CAViTreat Technology

Industrial applications of HC reactor

Wastewater Treament

-Advanced wastewater treatment

-Aerobic and anerobic digestions

-Bacteria, Pharmaceutical Residues and Antibiotics Removal

Liquid Phase Exfoliation 

Scalable production of layered materials (such as graphene, Molybdenum disulfide

MXene, etc.)

 Deagglomeration and Dispersion

Nano and microparticle deagglomeration and dispersion

HC Micro-reactors:

We are developing customized ecologically friendly solutions to be used in different areas of cleaning, degradation and treatment.

Industry Applications:

  • Pharmaceutical and biotech
  • Wastewater treatment plants
  • Organ on chip
  • Hospitals
  • R & D laboratories
  • Chemical industry
  • Food and beverage

Advanced Wastewater Treatment

CAViTreat reactors can disintegrate a big part of the components that are categorized as Contaminants of Emerging Concerns (CECs).
CECs describe as pollutants that have been detected in water bodies and may cause ecological or human health impacts, which are not typically regulated under current environmental laws (The typical examples of CECs are a wide range of Active pharmaceutical/pesticide ingredients (APIs), Personal care products (PCPs), other hard degradable chemical components). CAViTreat technology can effectively inactivate a wide range of bacteria (including the types that are resistive to the common antibiotics (Gram-negative bacterias)), viruses, and microalgae.

CAViTreat reactors are implemented on the wastewater treatment at the last step before discharging the water. In collaboration with

IVL Swedish Environmental Research Institute, samples are achieved from the Stockholm-Hammarby water treatment facilities and the HC reactor acted as a chemical-free advanced oxidation process (AOP).

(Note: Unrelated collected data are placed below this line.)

import Summits.BirchSwinnertonDyer.Rank1Residual.X11b.AnticyclotomicControlCokernel
import Literature.NumberTheory.GaloisRepresentations.FrobeniusGeneration
import Literature.NumberTheory.GaloisRepresentations.DecompositionGroupOfCompletion
import Literature.NumberTheory.EllipticCurves.ZpExtensionUnramifiedProofs
import HarnessLib

/-!
# X11b, route R1 — places that SPLIT COMPLETELY in `K_∞/K`: a Frobenius in `ker κ` puts the whole
# decomposition group in `ker κ`; for ANTICYCLOTOMIC `κ`, "`Frob_v = Frob_ℓ²`" (`ℓ` inert) does

HONEST FRAMING (cell `b2b-bsdres`, run/shared/lean/b2b/bsd-rank1-residual/, verbatim in every
file): the goal of the cell is to DELETE the COMBINATION-SHAPED residual classes of the
Birch–Swinnerton-Dyer formula for ALL analytic-rank `≤ 1` elliptic curves over `ℚ` — "full BSD
formula for every rank `≤ 1` curve in class `C`" assembled STRICTLY from published theorems — so
that the rank-`≤ 1` remainder becomes exactly the CONSTRUCTION-SHAPED classes, which are TYPED
(missing-input `Prop`s), NOT attempted. This is not "finishing BSD". Sub-cell
`b2b-bsdres-multr1-p1` (X11b, route R1 = Castella 2018 Thm. A re-proved along the author's
erratum); a RESEARCH ROUTE; no claim beyond the stated class; X11b stays CONSTRUCTION-SHAPED;
nothing here changes a label; no named fact is minted (proved theorems only; no `sorry`).

## Why this file

`AnticyclotomicControlCokernel` / `AnticyclotomicInfinitePlaces` (this gen) reduced the control
isomorphism `Sel_𝔭^Σ(K, E[p^∞]) ≅ Sel_𝔭^Σ(K_∞, E[p^∞])^Γ` on route R1 to ONE descent hypothesis `hS`
at the finite places `v ∉ Σ`, `v ∤ p`, and discharged it at the places with `D_v ≤ ker κ`
(`resOfLe_mem_awayKer_iff_of_decomp_le`) — the places that SPLIT COMPLETELY in `K_∞/K`. In the
anticyclotomic tower of an imaginary quadratic `K` these are (among the `v ∤ p`) exactly the primes
lying over rational primes INERT in `K` (`Gal(K_∞/ℚ)` is dihedral: conjugation by a lift of the
nontrivial automorphism of `K` inverts `Γ`, and `Frob_v = Frob_ℓ²` is such a conjugate of itself).
This file proves, on the tree's objects:

* `decompositionSubgroup_le_kerSubgroup_of_frob` — for ANY `ℤ_p`-extension `κ`, a finite place
  `v ∤ p`, a prime `𝔓 ∣ v` of `\bar ℤ_K` and an arithmetic Frobenius `φ` at `𝔓`: **if `κ φ = 1` then
  `D_𝔓 ≤ ker κ`** — `κ` is unramified at `v` (tree `ZpExtension.inertia_le_kerSubgroup_holds`,
  Washington Prop. 13.2) and `D_𝔓` is generated by `I_𝔓` and `φ` modulo every open subgroup (tree
  `exists_eq_frobenius_pow_mul_of_mem_decompositionSubgroup`, applied to the layers `κ⁻¹(p^mℤ_p)`;
  `⋂_m κ⁻¹(p^mℤ_p) = ker κ`);
* `decomp_le_kerSubgroup_of_frob` — the same for `decomp v = D_{𝔓₀}`, `𝔓₀` the prime of the chosen
  embedding (tree `decompositionSubgroup_adicCompletionPrime_eq_range`);
* `IsAnticyclotomic.apply_eq_one_of_restrict_eq_sq` — for ANTICYCLOTOMIC `κ`: if the restriction of
  `F ∈ Γ_K` to `Γ_ℚ` is `ρ²` with `ρ ∉ res(Γ_K)` (i.e. `ρ|_K ≠ 1`), then `κ F = 1` (the defining
  relation with `σ = τ = F`: `κ F = (κ F)⁻¹` in the torsion-free `ℤ_p`);
* **`IsAnticyclotomic.decomp_le_kerSubgroup_of_frob_eq_sq`** and the away-descent corollary
  **`IsAnticyclotomic.resOfLe_mem_awayKer_iff_of_frob_eq_sq`**: for anticyclotomic `κ` and a place
  `v ∤ p` admitting an arithmetic Frobenius `φ` at `𝔓₀` with `res φ = ρ²`, `ρ ∉ res(Γ_K)` ("`v` lies
  over a prime inert in `K`", in Frobenius form), `D_v ≤ ker κ` and Castella's away condition at `v`
  descends from `K_∞` to `K`.

What is NOT here: the construction of such `φ, ρ` from "`ℓ` inert in `K`" (`Frob_v = Frob_ℓ²` along
the identification `ℚ̄ = K̄`) — the hypothesis is kept in Frobenius form; the split primes `ℓ` (where
`D_v/D_v ∩ ker κ ≅ ℤ_p` and Greenberg's Lemma 3.3 is needed).

References: [Washington1997] Prop. 13.2 (`ℤ_p`-extensions unramified outside `p`); [NeukirchANT1999]
I §9 (9.4) (decomposition group generated by inertia and Frobenius); [GreenbergLNM1716] §3 p. 87
(primes splitting completely); [Brink–Washington / folklore] inert primes split completely in the
anticyclotomic `ℤ_p`-extension (dihedral `Gal(K_∞/ℚ)`).
-/

noncomputable section

open scoped Classical

open NumberField IsDedekindDomain Field
open Literature.NumberTheory.EllipticCurves Literature.NumberTheory.EllipticCurves.GreenbergSelmer
open Literature.NumberTheory.GaloisRepresentations

universe u

namespace Summit.BirchSwinnertonDyer.Rank1Residual.X11b.AcSelmer

variable {K : Type u} [Field K] [NumberField K] {p : ℕ} [Fact p.Prime] (κ : ZpExtension K p)

/-! ## A Frobenius in `ker κ` puts the decomposition group in `ker κ` -/

section Frobenius

/-- **`κ φ = 1` for an arithmetic Frobenius `φ` at `𝔓 ∣ v`, `v ∤ p` ⟹ `D_𝔓 ≤ ker κ`** (the place `v`
splits completely in `K_∞/K`), for ANY `ℤ_p`-extension `κ`: modulo each open layer subgroup
`κ⁻¹(p^mℤ_p)` every `d ∈ D_𝔓` is `φⁿ · i · u` with `i ∈ I_𝔓 ≤ ker κ` (unramified outside `p`), so
`κ d ∈ p^m ℤ_p` for every `m`, i.e. `κ d = 1`.
[cite: Washington1997, Prop. 13.2] [cite: NeukirchANT1999, I §9 Prop. (9.4)] -/
theorem decompositionSubgroup_le_kerSubgroup_of_frob {v : HeightOneSpectrum (𝓞 K)}
    (hpv : ((p : ℕ) : 𝓞 K) ∉ v.asIdeal) {𝔓 : Ideal (absIntegers (𝓞 K) K)} (h𝔓 : 𝔓 ∈ v.primesAbove)
    {φ : absoluteGaloisGroup K} (hφ : IsArithFrobAt (𝓞 K) φ 𝔓) (hκφ : κ φ = 1) :
    𝔓.decompositionSubgroup (absoluteGaloisGroup K) ≤ κ.kerSubgroup := by
  intro d hd
  refine mem_kerSubgroup_of_forall_mem_layerSubgroup κ fun m ↦ ?_
  obtain ⟨n, i, u, hi, hu, rfl⟩ := exists_eq_frobenius_pow_mul_of_mem_decompositionSubgroup h𝔓 hφ
    (κ.isOpen_layerSubgroup m) hd
  have hiker : κ i = 1 :=
    ZpExtension.mem_kerSubgroup.mp (ZpExtension.inertia_le_kerSubgroup_holds K p κ hpv h𝔓 hi)
  have e : κ (φ ^ n * i * u) = κ u := by
    rw [map_mul, map_mul, map_pow, hκφ, hiker, one_pow, one_mul, one_mul]
  rw [ZpExtension.mem_layerSubgroup, e]
  exact ZpExtension.mem_layerSubgroup.mp hu

/-- **The same for `decomp v = D_{𝔓₀}`**, `𝔓₀ = adicCompletionPrime K v` the prime of `\bar ℤ_K`
above `v` cut out by the chosen embedding `K̄ → \bar K_v` (tree
`decompositionSubgroup_adicCompletionPrime_eq_range`): an arithmetic Frobenius `φ` at `𝔓₀` with
`κ φ = 1` gives `decomp v ≤ ker κ`. [cite: NeukirchANT1999, Ch. II §9 Prop. (9.6) and I §9 (9.4)] [cite: Washington1997, Prop. 13.2] -/
theorem decomp_le_kerSubgroup_of_frob {v : HeightOneSpectrum (𝓞 K)}
    (hpv : ((p : ℕ) : 𝓞 K) ∉ v.asIdeal) {φ : absoluteGaloisGroup K}
    (hφ : IsArithFrobAt (𝓞 K) φ (adicCompletionPrime K v)) (hκφ : κ φ = 1) :
    decomp v ≤ κ.kerSubgroup := by
  have e : decomp v = (adicCompletionPrime K v).decompositionSubgroup (absoluteGaloisGroup K) := by
    rw [decompositionSubgroup_adicCompletionPrime_eq_range]; rfl
  rw [e]
  exact decompositionSubgroup_le_kerSubgroup_of_frob κ hpv (adicCompletionPrime_mem_primesAbove K v)
    hφ hκφ

end Frobenius

/-! ## Anticyclotomic `κ`: a Frobenius that is a square from outside `Γ_K` lies in `ker κ` -/

section Anticyclotomic

/-- In `ℤ_p` (written multiplicatively), `x = x⁻¹` forces `x = 1` (`2x = 0 ⟹ x = 0`). [folklore] -/
theorem multiplicative_padicInt_eq_one_of_eq_inv {x : Multiplicative ℤ_[p]} (h : x = x⁻¹) : x = 1 := by
  have h2 : x.toAdd + x.toAdd = 0 := by
    have := congrArg Multiplicative.toAdd h
    rw [toAdd_inv] at this
    exact eq_neg_iff_add_eq_zero.mp this
  exact toAdd_eq_zero.mp (add_self_eq_zero.mp h2)

/-- **Anticyclotomic `κ`: if `res F = ρ²` in `Γ_ℚ` with `ρ ∉ res(Γ_K)`, then `κ F = 1`.** The
defining relation of `ZpExtension.IsAnticyclotomic` with `σ = τ = F` and this `ρ`
(`ρ · res F · ρ⁻¹ = ρ ρ ρ ρ⁻¹ = res F`) gives `κ F = (κ F)⁻¹`. Intended: `F` a Frobenius at a prime of
`K` over a rational prime `ℓ` INERT in `K`, `ρ` a Frobenius at `ℓ` (`ρ|_K ≠ 1`, `Frob_v = Frob_ℓ²`).
[cite: GreenbergLNM1716, §3 p. 87 (primes splitting completely)] [cite: Washington1997, §13.1] -/
theorem IsAnticyclotomic.apply_eq_one_of_restrict_eq_sq {κ : ZpExtension K p}
    (hκ : κ.IsAnticyclotomic) {F : absoluteGaloisGroup K} {ρ : absoluteGaloisGroup ℚ}
    (hρ : ρ ∉ Set.range (absGaloisRestrict ℚ K)) (hF : absGaloisRestrict ℚ K F = ρ * ρ) :
    κ F = 1 := by
  have h := hκ F F ρ hρ (by rw [hF]; group)
  exact multiplicative_padicInt_eq_one_of_eq_inv h

/-- **Anticyclotomic `κ`, `v ∤ p` with "`Frob_v = Frob_ℓ²`, `ℓ` inert" in Frobenius form ⟹
`D_v ≤ ker κ`**: `v` splits completely in `K_∞/K`. [cite: GreenbergLNM1716, §3 p. 87] [cite: Washington1997, Prop. 13.2] -/
theorem IsAnticyclotomic.decomp_le_kerSubgroup_of_frob_eq_sq {κ : ZpExtension K p}
    (hκ : κ.IsAnticyclotomic) {v : HeightOneSpectrum (𝓞 K)} (hpv : ((p : ℕ) : 𝓞 K) ∉ v.asIdeal)
    {φ : absoluteGaloisGroup K} (hφ : IsArithFrobAt (𝓞 K) φ (adicCompletionPrime K v))
    {ρ : absoluteGaloisGroup ℚ} (hρ : ρ ∉ Set.range (absGaloisRestrict ℚ K))
    (hF : absGaloisRestrict ℚ K φ = ρ * ρ) : decomp v ≤ κ.kerSubgroup :=
  decomp_le_kerSubgroup_of_frob κ hpv hφ (IsAnticyclotomic.apply_eq_one_of_restrict_eq_sq hκ hρ hF)

variable {M : Type u} [AddCommGroup M] [DistribMulAction (absoluteGaloisGroup K) M]
  [TopologicalSpace M] [DiscreteTopology M]

/-- **… hence Castella's AWAY condition at such a `v` DESCENDS from `K_∞` to `K`** (the hypothesis
`hS` of `controlMap_bijective_of_away_descent` at the places over inert primes): for
`c ∈ H¹(⊤, M) = H¹(K, M)`, `res_{K→K_∞} c` is locally trivial at the chosen place above `v` iff `c` is
locally trivial at `v` (`resOfLe_mem_awayKer_iff_of_decomp_le`). [cite: GreenbergLNM1716, §3 p. 87 (primes splitting completely)] -/
theorem IsAnticyclotomic.resOfLe_mem_awayKer_iff_of_frob_eq_sq {κ : ZpExtension K p}
    (hκ : κ.IsAnticyclotomic) {v : HeightOneSpectrum (𝓞 K)} (hpv : ((p : ℕ) : 𝓞 K) ∉ v.asIdeal)
    {φ : absoluteGaloisGroup K} (hφ : IsArithFrobAt (𝓞 K) φ (adicCompletionPrime K v))
    {ρ : absoluteGaloisGroup ℚ} (hρ : ρ ∉ Set.range (absGaloisRestrict ℚ K))
    (hF : absGaloisRestrict ℚ K φ = ρ * ρ)
    (c : subgroupH1 (⊤ : Subgroup (absoluteGaloisGroup K)) M) :
    resOfLe M (le_top : κ.kerSubgroup ≤ ⊤) c ∈ awayKer κ.kerSubgroup M v ↔ c ∈ awayKer ⊤ M v :=
  resOfLe_mem_awayKer_iff_of_decomp_le v
    (IsAnticyclotomic.decomp_le_kerSubgroup_of_frob_eq_sq hκ hpv hφ hρ hF) c

/-- Generic form (any `κ`): a Frobenius at `𝔓₀ ∣ v` in `ker κ`, `v ∤ p` ⟹ the away condition at `v`
descends. [cite: GreenbergLNM1716, §3 p. 87 (primes splitting completely)] -/
theorem resOfLe_mem_awayKer_iff_of_frob {v : HeightOneSpectrum (𝓞 K)}
    (hpv : ((p : ℕ) : 𝓞 K) ∉ v.asIdeal) {φ : absoluteGaloisGroup K}
    (hφ : IsArithFrobAt (𝓞 K) φ (adicCompletionPrime K v)) (hκφ : κ φ = 1)
    (c : subgroupH1 (⊤ : Subgroup (absoluteGaloisGroup K)) M) :
    resOfLe M (le_top : κ.kerSubgroup ≤ ⊤) c ∈ awayKer κ.kerSubgroup M v ↔ c ∈ awayKer ⊤ M v :=
  resOfLe_mem_awayKer_iff_of_decomp_le v (decomp_le_kerSubgroup_of_frob κ hpv hφ hκφ) c

end Anticyclotomic

end Summit.BirchSwinnertonDyer.Rank1Residual.X11b.AcSelmer

end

The results indicate that the CAViTreat reactor can efficiently oxidase more than 10 pharmaceutical ingredients dissolved in water at very low concentrations (ng/L), which otherwise couldn’t be removed by any other currently available advanced methods.

Aerobic and Anaerobic digestions

Introducing the wastewater to the aerobic treatment unit using the HC reactor will reduce the particle size in the effluent, which will increase the surface area/volume ratio of the particles and facilitate the decomposition of the organic compounds in the aerobic tank.

Within the CAViTreat HC reactor, the complex and high molecular weight organic compounds like cellulose, lignin, and polymers will break down into smaller ones. In such a way energy-consuming pre-treatment processes making compounds accessible to micro-organisms will be unnecessary.

With the application of an innovative pre-treatment reactor from the CAViTreat It is possible to integrate into one solution all four methods namely:

- the influent pressurization,

- enhanced oxygen delivery,

- micro/nano bubble generation

- and particle size reduction

Scalable production of layered materials

Liquid phase exfoliation (LPE) of graphene is one of the principal methods for graphene synthesis. CAViTreat microreactor based on the HC on a chip concept exfoliates graphite in a totally green process that involves only natural graphite flakes and water (without any chemical solvents).

Deagglomeration and Dispersion

The deagglomeration effects of hydrodynamic cavitation on nanoparticle clusters showed the possibility to apply this method for the stabilization of nanoparticles, which paves the way for the implementation of nanoparticle suspensions in thermal fluid systems for increased energy efficiency as well as for drug delivery.